It’s a start, thanks. Are their archetypal patterns that each of these look like? It would be great to have a few examples of each to look at. Hmmm. I’m wondering if we shouldn’t be building a wiki to help each other out with this kind of information.

The induction draft motor and the blower motor will most certainly be identified as separate devices. What the categorization of each of those devices will be may be up for debate. But in a gas forced air heating system the only two major electrical devices are the motors.

I’ve had Sense since July and it has yet to detect my gas furnace, air conditioner or the heat pump in the attached apartment. My other devices is frequently 2,500 watts or more.

I have a question as well. I’m not sure if it should be here or on it’s own thread but here goes…

I have two units, a 2.5 and a 3 ton (tonne?). heat pump w/ “emergency/auxiliary” (electric) heat and the a/c units. The a/c units haven’t run since I’ve had Sense and I haven’t played with turning them on yet.
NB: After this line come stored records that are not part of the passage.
import Mathlib
import HarnessLib
import Summits.Ventures.LatticeQCDFlow.Exactness.InvariantComposition
import Summits.Ventures.LatticeQCDFlow.Exactness.CabibboMarinariKernel

/-!
# The SU(N) heat-bath update of one link — the cycle of Cabibbo–Marinari hits over the subgroup frames — is exact

HONEST FRAMING: exact (Metropolis-corrected) sampling algorithms for lattice gauge theory;
figures of merit are autocorrelation/cost numbers at stated couplings and volumes; no
continuum-physics claim.

Venture `LatticeQCDFlow` (cell pub-lqcd), topic `Exactness`, FANOUT row 9 (eng-latcore; the
engine's `update_link` in `csrc/latcore_template.c`: for `N ≥ 3` one heat-bath hit per SU(2)
subgroup `(i, j)`, `i < j`, in a fixed (optionally reversed) order).  NEW WORK of the cell: a
one-line assembly of `CabibboMarinariKernel.lean` (`cmHit e c R` is invariant for the one-link
Wilson law) with `InvariantComposition.lean` (`cycle`, `invariant_cycle`); nothing is cited as a fact.

## Content

* `cmLinkUpdate frames c R = cycle (frames.map (cmHit · c R))` — the composite of the subgroup hits
  over any list of frames `frames : List (n ≃ Fin 2 ⊕ m)` (the engine: the `N(N−1)/2` coordinate
  pairs; any order, any repetition, reversed scans included).
* **`cmLinkUpdate_invariant`** — it leaves `e^{c Re tr (g R)} · Haar_SU(n)` invariant;
  `isMarkovKernel_cmLinkUpdate`.

Not here: ergodicity of the cycle (the subgroups must generate SU(N) — true for the coordinate
pairs, not typed), the over-relaxation hits interleaved by the engine (`WilsonOverrelaxation.lean`
types the `N = 2` reflection; its `N ≥ 3` lift is not filed), the sweep over links
(`FibreLift.lean` / `SchwingerDysonLattice.lean` conditioning + `invariant_cycle` again).
-/

namespace Summit.Ventures.LatticeQCDFlow.Exactness

open MeasureTheory ProbabilityTheory

variable {n m : Type*} [Fintype n] [DecidableEq n] [Fintype m] [DecidableEq m]

/-- **The SU(N) heat-bath update of one link**: the cycle of Cabibbo–Marinari hits over a list of
subgroup frames (first frame applied last, as in `cycle`). -/
noncomputable def cmLinkUpdate (frames : List (n ≃ Fin 2 ⊕ m)) (c : ℝ) (R : Matrix n n ℂ) :
    Kernel (Matrix.specialUnitaryGroup n ℂ) (Matrix.specialUnitaryGroup n ℂ) :=
  cycle (frames.map fun e => cmHit e c R)

/-- The composite update is a Markov kernel. -/
instance isMarkovKernel_cmLinkUpdate (frames : List (n ≃ Fin 2 ⊕ m)) (c : ℝ) (R : Matrix n n ℂ) :
    IsMarkovKernel (cmLinkUpdate frames c R) := by
  unfold cmLinkUpdate
  induction frames with
  | nil => rw [List.map_nil, cycle_nil]; infer_instance
  | cons e es ih => rw [List.map_cons, cycle_cons]; infer_instance

/-- **The SU(N) heat-bath update of one link is exact**: for every list of subgroup frames, every
real `c` and every staple sum `R`, the cycle of Cabibbo–Marinari hits leaves the one-link Wilson law
`e^{c Re tr (g R)} · Haar_SU(n)` invariant. -/
theorem cmLinkUpdate_invariant (frames : List (n ≃ Fin 2 ⊕ m)) (c : ℝ) (R : Matrix n n ℂ) :
    Kernel.Invariant (cmLinkUpdate frames c R)
      ((Literature.MathematicalPhysics.QuantumFieldTheory.haarProbability
        (Matrix.specialUnitaryGroup n ℂ)).withDensity (linkWeight c R)) := by
  unfold cmLinkUpdate
  refine invariant_cycle fun κ hκ => ?_
  obtain ⟨e, -, rfl⟩ := List.mem_map.mp hκ
  exact cmHit_invariant e c R

end Summit.Ventures.LatticeQCDFlow.Exactness
import Summits.HubbardSuperconductivity.HubbardSuperconductivity.Theorems.AnisotropyChordTransferFibre3FinX3Eval

/-!
# Route `AnisotropyChord` / H0 rotor rung: FIN per-`L` GM₃ (X5), `L = 26` — rows `N₁` / D / side-condition cell facts, part `p35`

Kernel facts (`decide +kernel`) for cert cells 89, 90 of the per-`L` grid of `L = 26`: `xbnCellAny2` (row `N₁` on XB2 point wedges recomputed in the kernel, exporting the literal brackets `nt ⊇ T⁺ − 3λ₂` and `tb ⊇ T⁺·D`), `xdCellAnyN0` (row D, reads `nt`), `sdCellAnyZN` (side condition, reads `nt`); evaluators `…FinX3Eval` / `…FinX5Eval`; constants from the compiled design probe (x3probe/x3plan, margins c ×0.985, b ×1.03, aD ×1.03); assembled in `…FinX5GM3TwentySix`.
Prover seat `hubbard-h0-rotor-p3` g8; helper for piece A = stmt-HubbardSuperconductivity-23918 of rung 19089 (`--supports`, helper class).
WHAT THIS IS NOT: nothing here proves superconductivity in the Hubbard model (rotor TARGET as worded stays FALSE, g15 verdict); kernel facts for the FIN certificate of ONE conditional reduction.  Tree imports only; zero data; standard axioms.
-/

set_option linter.dupNamespace false
set_option autoImplicit false

namespace Summit.HubbardSuperconductivity.HubbardSuperconductivity.Theorems.AnisotropyChord.Transfer.Fibre3

namespace FinXD

open FinXB FinCell Hole2

set_option maxHeartbeats 4000000 in
/-- row `N₁` of cell 89 of `L = 26` (`c = 3/5`), exporting `nt`, `tb`. [folklore] -/
theorem xn26_89 : xbnCellAny2 26 (49/50 : ℚ) 712425916317902 730236564225850 (3/5 : ℚ) ((-255312893530 : ℤ), (6218889342435 : ℤ)) ((2137009391152040 : ℤ), (2196941626928121 : ℤ)) = true := by decide +kernel

set_option maxHeartbeats 4000000 in
/-- row D of cell 89 of `L = 26` (`aD = 2/25`). [folklore] -/
theorem xd26_89 : xdCellAnyN0 26 (49/50 : ℚ) 712425916317902 730236564225850 (2/25 : ℚ) ((-255312893530 : ℤ), (6218889342435 : ℤ)) = true := by decide +kernel

set_option maxHeartbeats 4000000 in
/-- side condition of cell 89 of `L = 26` (`c, b = 71/100, aD`). [folklore] -/
theorem sd26_89 : sdCellAnyZN 26 (49/50 : ℚ) 100 712425916317902 730236564225850 ((3/5 : ℚ), (71 : ℕ), (2/25 : ℚ)) ((-255312893530 : ℤ), (6218889342435 : ℤ)) = true := by decide +kernel

set_option maxHeartbeats 4000000 in
/-- row `N₁` of cell 90 of `L = 26` (`c = 3/5`), exporting `nt`, `tb`. [folklore] -/
theorem xn26_90 : xbnCellAny2 26 (49/50 : ℚ) 730236564225850 748492478331497 (3/5 : ℚ) ((-56845091225 : ℤ), (6439563099468 : ℤ)) ((2190639476555486 : ℤ), (2251930369124798 : ℤ)) = true := by decide +kernel

set_option maxHeartbeats 4000000 in
/-- row D of cell 90 of `L = 26` (`aD = 2/25`). [folklore] -/
theorem xd26_90 : xdCellAnyN0 26 (49/50 : ℚ) 730236564225850 748492478331497 (2/25 : ℚ) ((-56845091225 : ℤ), (6439563099468 : ℤ)) = true := by decide +kernel

set_option maxHeartbeats 4000000 in
/-- side condition of cell 90 of `L = 26` (`c, b = 72/100, aD`). [folklore] -/
theorem sd26_90 : sdCellAnyZN 26 (49/50 : ℚ) 100 730236564225850 748492478331497 ((3/5 : ℚ), (72 : ℕ), (2/25 : ℚ)) ((-56845091225 : ℤ), (6439563099468 : ℤ)) = true := by decide +kernel

end FinXD

end Summit.HubbardSuperconductivity.HubbardSuperconductivity.Theorems.AnisotropyChord.Transfer.Fibre3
It’s the heat pump vs electric heat that I’m wrangling with. It’s supposed to use the heat pump if the actual temp is within 2 degrees of the setting and the electric heat if it’s more than two degrees off. It’s my understanding that the electric heat uses exponentially more energy that the heat pump, but in trying to correlate with Sense, it seems like my heat pumps are running about 3,000-5,000 watts and the electric heat about 1500-1800. I’ve had the HVAC guys out three times,including supervisor and seniors techs. They’re scratching their heads but can’t find anything wrong.

any ideas?

editing… I’m assuming that Sense differentiates between the heat pump, fan and electric strip since it’s picked out the elements of other devices.

Hey @Becky,

In this case, I’d recommend submitting this to Sense HomeCheck, a free (beta) program we’re running to look into home issues: Introducing Sense HomeCheck.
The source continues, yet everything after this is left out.